Menurut Ricard Fernando, kuasa hukum pihak penggugat, keputusan tersebut dinilai “kabur” dan masih terbuka untuk ditinjau kembali. “Kami akan mengajukan gugatan baru karena, menurut kami, objek dan pihak yang digugat berbeda. Dalam gugatan pertama, lahan sengketa adalah seluas 80 hektar, sedangkan gugatan baru memiliki objek yang berbeda,” jelas Ricard.
Ketika gugatan baru didaftarkan melalui sistem elektronik pengadilan pada 28 Oktober, Ricard mengaku mengalami kendala yang membuat pendaftaran terasa lamban. "Kami mendaftar sejak tanggal 28 Oktober, tetapi baru diregistrasi tanggal 1 November. Padahal uang pendaftaran dan surat kuasa baru sudah kami lengkapi,” katanya. Baginya, ada celah yang seolah dimanfaatkan oleh pihak Pengadilan Negeri untuk menunda proses ini.
Ricard bahkan mendatangi Badan Pengawas (BAWAS) di Pengadilan Tinggi dan melaporkan proses ini kepada Dewan Pengawas Pusat. Ia juga melayangkan laporan kepada Kementerian ATR/BPN, berharap ada pengawasan ketat terhadap proses hukum yang tengah berjalan. “Kami menduga, pihak pengadilan dan BPN kurang profesional. Harusnya mereka bisa lebih transparan dan cepat dalam menangani berkas kami,” lanjutnya.
Humas Pengadilan Negeri Prabumulih, Norman Mahaputra, bersama Wakil Ketua PN, Sugiri, turut memberikan klarifikasi terkait polemik ini. Norman menegaskan bahwa sistem elektronik pengadilan berjalan sesuai prosedur dan tak ada unsur kesengajaan untuk menunda pendaftaran. “Sistem kami bekerja by sistem. Kalau penggugat datang jam 4 sore, pasti akan diproses esok harinya. Semua persyaratan pendaftaran harus lengkap sebelum kami bisa melanjutkan proses,” ujar Norman.
Sugiri menambahkan bahwa keputusan “ne bis in idem” merupakan hasil pertimbangan hakim. “Putusan sudah inkrah sejak tanggal 30 Oktober, dan sejak itu pula kami sudah menjalankan proses verifikasi administrasi pencairan konsinyasi melalui pihak BPN. Tidak ada niatan dari kami untuk menghambat hak warga, tetapi kami harus tetap mematuhi prosedur hukum,” jelasnya.

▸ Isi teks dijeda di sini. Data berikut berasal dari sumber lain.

/-- **THE SAME IN CHART CURRENCY** (six chart rows at the χ-record's canonical polymerisation, `K1aChartRowsKChi`, at every odd `L > 1`): 3⁗χ by `globalTwoRunSlackFamChi_of_k1aChartRowsKChi`,
(i*)χ by `smallBlocksSlackOnChiAllChi_of_k1aChartRowsKChi_all`. [cite: Balaban1985UV3, (25) p.262, (43)-(47) pp.266-267; Balaban1985Variational, Thm 1 (8) p.279, Prop. 8 p.304; King1986, Thm 3.4 (3.9) p.656] -/
theorem regPrIntL_of_halving_exist_recChi_k1aChartRowsKChi_allL
    (hH : ∀ (L : ℕ), 1 < L → ∃ B₃ : ℝ, 4 < B₃ ∧ ∃ a₅ : ℝ, 0 < a₅ ∧
      ∀ (i : Idx L) (ε₀ ε₁ : ℝ), 0 < ε₁ → ∀ (V : (famX L i).Bdry) (U : (famX L i).Cfg), (famX L i).Reg7 ε₁ V → (famX L i).InU ε₀ U →
        (famX L i).InB V U → (famX L i).IsCritical V U → ε₀ ≤ a₅ → (famX L i).InU (max (B₃ * ε₁) (ε₀ / 2)) U)
    (hEX : ∀ (L : ℕ), 1 < L → ∀ (B₃ : ℝ), 4 < B₃ → ∃ a₁' O₁ : ℝ, 0 < a₁' ∧ 1 ≤ O₁ ∧
      ∀ (F : T3Family), F.L = L → ∀ (n K : ℕ) (hnK : n < K) (ε₁ : ℝ), 0 < ε₁ →
        ∀ V : GaugeField (F.P n) 0 (Matrix.specialUnitaryGroup (Fin 2) ℂ), PlaqSmall ε₁ V →
          ∀ U₀ : GaugeField (F.P K) 0 (Matrix.specialUnitaryGroup (Fin 2) ℂ), RegPr F n K ((L : ℝ) ^ 3 * B₃ * ε₁) U₀ → U₀ ∈ fibre F ℰp n K hnK.le V →
            ε₁ ≤ a₁' → ∃ U ∈ regFibrePr F n K hnK.le (O₁ * (L : ℝ) ^ 3 * B₃ * ε₁) V,
              IsMinOn (fun W : GaugeField (F.P K) 0 (Matrix.specialUnitaryGroup (Fin 2) ℂ) => wilsonAction4 W)
                (regFibrePr F n K hnK.le (O₁ * (L : ℝ) ^ 3 * B₃ * ε₁) V) U)
    (h2 : ∀ L : ℕ, Odd L → 1 < L → Summit.QuantumFields.YangMills.Theorems.AlphaInputsT3ACv3RecChi L)
    (hK : ∀ (L : ℕ), Odd L → 1 < L → ∀ (𝔠 : AlphaConsts L (suGroupModel 2).N) (a₀ a₁ : ℝ), 0 < a₀ → 0 < a₁ → 𝔠.B₃ * a₁ ≤ a₀ →
      ∃ a : ℝ, 0 < a ∧ a < 1 ∧ K1aChartRowsKChi L 𝔠 a₀ a₁ a) :
    FluctuationComparisonRegPrIntL :=
  regPrIntL_of_v3ChiStubs IntLStub1.stub_oneStepSmallLift (AttainmentOfExistence.thm1In8GlobalMin_of_halvingStep_of_existence hH hEX) h2
    (globalTwoRunSlackFamChi_of_k1aChartRowsKChi fun L hLo h7 𝔠 a₀ a₁ ha0 ha1 hw => hK L hLo (by omega) 𝔠 a₀ a₁ ha0 ha1 hw)
    (smallBlocksSlackOnChiAllChi_of_k1aChartRowsKChi_all fun L hLo hL1 _ 𝔠 a₀ a₁ ha0 ha1 hw => hK L hLo hL1 𝔠 a₀ a₁ ha0 ha1 hw)

/-- **THE SAME FROM ym-ust-20520-w1's PER-RUN DISPLAY OBLIGATION** `K1aLegRowsDisplayChi` (seven per-run rows (R1) (R2′) (N) (M1) (F^Λ) (R4) (R5)) at every odd `L > 1`, through
★r1 g5's `k1aChartRowsKChi_of_displayChi`. [cite: Balaban1985UV3, (25) p.262, (43)-(45) pp.266-267, (57) p.270; Balaban1985Variational, Thm 1 (8) p.279, Prop. 8 p.304; King1986, Prop. 3.6 (3.56) p.662] -/
theorem regPrIntL_of_halving_exist_recChi_k1aLegRowsDisplayChi_allL
    (hH : ∀ (L : ℕ), 1 < L → ∃ B₃ : ℝ, 4 < B₃ ∧ ∃ a₅ : ℝ, 0 < a₅ ∧
      ∀ (i : Idx L) (ε₀ ε₁ : ℝ), 0 < ε₁ → ∀ (V : (famX L i).Bdry) (U : (famX L i).Cfg), (famX L i).Reg7 ε₁ V → (famX L i).InU ε₀ U →
        (famX L i).InB V U → (famX L i).IsCritical V U → ε₀ ≤ a₅ → (famX L i).InU (max (B₃ * ε₁) (ε₀ / 2)) U)
    (hEX : ∀ (L : ℕ), 1 < L → ∀ (B₃ : ℝ), 4 < B₃ → ∃ a₁' O₁ : ℝ, 0 < a₁' ∧ 1 ≤ O₁ ∧
      ∀ (F : T3Family), F.L = L → ∀ (n K : ℕ) (hnK : n < K) (ε₁ : ℝ), 0 < ε₁ →
        ∀ V : GaugeField (F.P n) 0 (Matrix.specialUnitaryGroup (Fin 2) ℂ), PlaqSmall ε₁ V →
          ∀ U₀ : GaugeField (F.P K) 0 (Matrix.specialUnitaryGroup (Fin 2) ℂ), RegPr F n K ((L : ℝ) ^ 3 * B₃ * ε₁) U₀ → U₀ ∈ fibre F ℰp n K hnK.le V →
            ε₁ ≤ a₁' → ∃ U ∈ regFibrePr F n K hnK.le (O₁ * (L : ℝ) ^ 3 * B₃ * ε₁) V,
              IsMinOn (fun W : GaugeField (F.P K) 0 (Matrix.specialUnitaryGroup (Fin 2) ℂ) => wilsonAction4 W)
                (regFibrePr F n K hnK.le (O₁ * (L : ℝ) ^ 3 * B₃ * ε₁) V) U)
    (h2 : ∀ L : ℕ, Odd L → 1 < L → Summit.QuantumFields.YangMills.Theorems.AlphaInputsT3ACv3RecChi L)
    (hDisp : ∀ (L : ℕ), Odd L → 1 < L → ∀ (𝔠 : AlphaConsts L (suGroupModel 2).N) (a₀ a₁ : ℝ), 0 < a₀ → 0 < a₁ → 𝔠.B₃ * a₁ ≤ a₀ →
      ∃ a : ℝ, 0 < a ∧ a < 1 ∧ K1aLegRowsDisplayChi L 𝔠 a₀ a₁ a) :
    FluctuationComparisonRegPrIntL :=
  regPrIntL_of_halving_exist_recChi_k1aChartRowsKChi_allL hH hEX h2 fun L hLo hL1 𝔠 a₀ a₁ ha0 ha1 hw => by
    obtain ⟨a, ha, ha1', hc⟩ := hDisp L hLo hL1 𝔠 a₀ a₁ ha0 ha1 hw
    exact ⟨a, ha, ha1', k1aChartRowsKChi_of_displayChi ha hc⟩

end Summit.QuantumFields.YangMills.Theorems.IntLT8OfHalvingExist

end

Kepala Seksi Pengadaan Tanah BPN Kota Prabumulih, Puput Fatimah, menuturkan bahwa verifikasi berkas telah dilakukan sesuai Peraturan Pemerintah (PP 39). Pihak BPN bersama pengadilan mendatangi lokasi pada tanggal 1 November untuk verifikasi akhir yang berlangsung hingga larut malam. “Ini karena ada beberapa perbaikan berkas dan harus diverifikasi satu per satu, jadi membutuhkan waktu,” ungkap Puput.

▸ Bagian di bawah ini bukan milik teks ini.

/-!
# Torsion sections of a smooth proper family with torus-charted fibres have FLAT lattice readings

Layer `Literature/AlgebraicGeometry/HodgeTheory`, namespace `Literature.AlgebraicGeometry.HodgeTheory`.  THEOREMS ONLY (no
definition, no named fact, no instance).  Leaf (E3) = the scheme-side wrapper of the cell `hodgecm-mathlib` (U)-lane engine
(E2-core) «torsion readings against a flat frame are constant» (node U-e P4, composite (B2); road (b-H′): markings built
POINTWISE, only DISCRETE data transported), stated NOTION-FREE (the consumer's `SiegelMarkingFamily` / `IsMarkingFrame` /
`IsFlatIntegralFrame` unfold to the hypotheses below, P4 lead's glue by `fun h ↦ h`).

SETTING.  `f : 𝒳 → S` smooth proper of relative dimension `d` over a smooth separated `ℂ`-scheme `S` of dimension `m` (so that
Ehresmann's theorem ★ `Motives.ComplexPoints.isLocallyTrivialFibration_map_of_smoothOfRelativeDimension` applies to `f(ℂ)`),
`W ⊆ S(ℂ)` path connected and cohomologically locally trivial (★ `IsCohomologicallyLocallyTrivialOn`; ★ `transportFun`).  Over each
`x ∈ W` the fibre `X_x(ℂ)` is CHARTED by a torus `u x : (ℝ/ℤ)^ι → X_x(ℂ)` (a bijective continuous map — for U-e: the marking's
uniformisation followed by the fibre identification; NO continuity in `x`), FRAMED by classes `γ x a ∈ H¹(X_x(ℂ); ℚ)` which are
FLAT (`transportFun` carries `γ x a ⊗ 1` to `γ x' a ⊗ 1` along every path in `W` — clause (iii) of `IsFlatIntegralFrame`) and are
the charts' canonical classes (`(u x)^* γ x a = ξₐ` — `IsMarkingFrame`); an endomorphism `nX` of `𝒳` over `S` is multiplication by
`N` in the charts (`hpow`), and `τ` is a continuous section of `f(ℂ)` over `W` which in the chart at `x` is the `N`-torsion point
`[w(x)/N]` (the reference section `[N] ∘ τ` — the charts' origins — is then continuous for free).

THEOREM `torsionReading_const_of_flatFrame`: **`w(x) ≡ w(x′) (mod N)` on `W`.**  Locally this is ★
`ComplexTorus.torsionReading_eq_of_trivialisation` (E2) on an Ehresmann chart shrunk to a contractible open inside a cohomologically
trivialising open (★ `exists_isOpen_contractibleSpace_of_chartedSpace`), the global classes being the TUBE classes of the flat frame
(★ `IsCohomologicallyLocallyTrivialOn.exists_nhds_bijective` + ★ `transportFun_fiberRestrict`, coefficients moved `ℚ → ℂ` by ★
`ofRatClass_map`); globally, a locally constant function on the connected `W` is constant.
HC_CM is proved only modulo the 7 printed citations until rung 0 closes.

## References
* [VoisinHodgeI2002] C. Voisin, *Hodge Theory and Complex Algebraic Geometry I*, CUP 2002, §9.1.1 Thm. 9.3, §9.2.1 (pp. 220–231).
* [Lange2023AbelianVarietiesComplex] H. Lange, *Abelian Varieties over the Complex Numbers* (2023), §1.1.3 Lemma 1.1.17 (a) (p. 14).
* [LangeBirkenhake1992] H. Lange, Ch. Birkenhake, *Complex Abelian Varieties* (1992), Ch. 8 §8.1.
* [HatcherAT2002] A. Hatcher, *Algebraic Topology*, CUP 2002, §3.1 p. 198.
-/

noncomputable section

open Set Function unitInterval Topology Filter CategoryTheory AlgebraicGeometry
open Literature.AlgebraicTopology.SingularHomology
open Literature.AlgebraicGeometry.Motives (AlgPoints ComplexPoints fiberOver fiberι)
open Literature.Geometry.Kaehler (ComplexTorus)

namespace Literature.AlgebraicGeometry.HodgeTheory

/-- **`θ_ℚ ⊗ 1 = θ_ℂ`**: change of coefficients carries the rational generator of `H¹(ℝ/ℤ)` to the complex one (both are the class of
the integral winding cocycle). [cite: HatcherAT2002, §3.1 p. 198] -/
theorem ofRatClass_circleClass : ofRatClass UnitAddCircle 1 (circleClass ℚ) = circleClass ℂ := by
  rw [circleClass, circleClass, ofRatClass_π]
  congr 1
  refine singularCochainComplex.cocycles_ext ?_
  rw [cocycleOfRat_eq_coeffCocycle, iCocycles_coeffCocycle, iCocycles_circleCocycle, iCocycles_circleCocycle]
  refine singularCochainComplex.ext fun c ↦ ?_
  rw [coeffCochain_apply, circleCochain_apply, circleCochain_apply]
  simp

section Main

variable {𝒳 S : Motives.SchemeOver ℂ} (f : 𝒳 ⟶ S)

Kasus ini menjadi simbol konflik yang lebih besar tentang bagaimana proses hukum yang panjang dan kompleks dapat menjadi penghalang bagi warga untuk memperoleh keadilan. Di tengah perselisihan hukum, harapan agar pemerintah lebih tanggap dan adil bagi warganya masih terus bergulir.
Kini, publik Prabumulih menanti, apakah gugatan baru ini akan membuka peluang baru bagi para warga dalam mencari keadilan, atau justru menjadi babak baru dalam kisah sengketa yang tampaknya tak kunjung berakhir.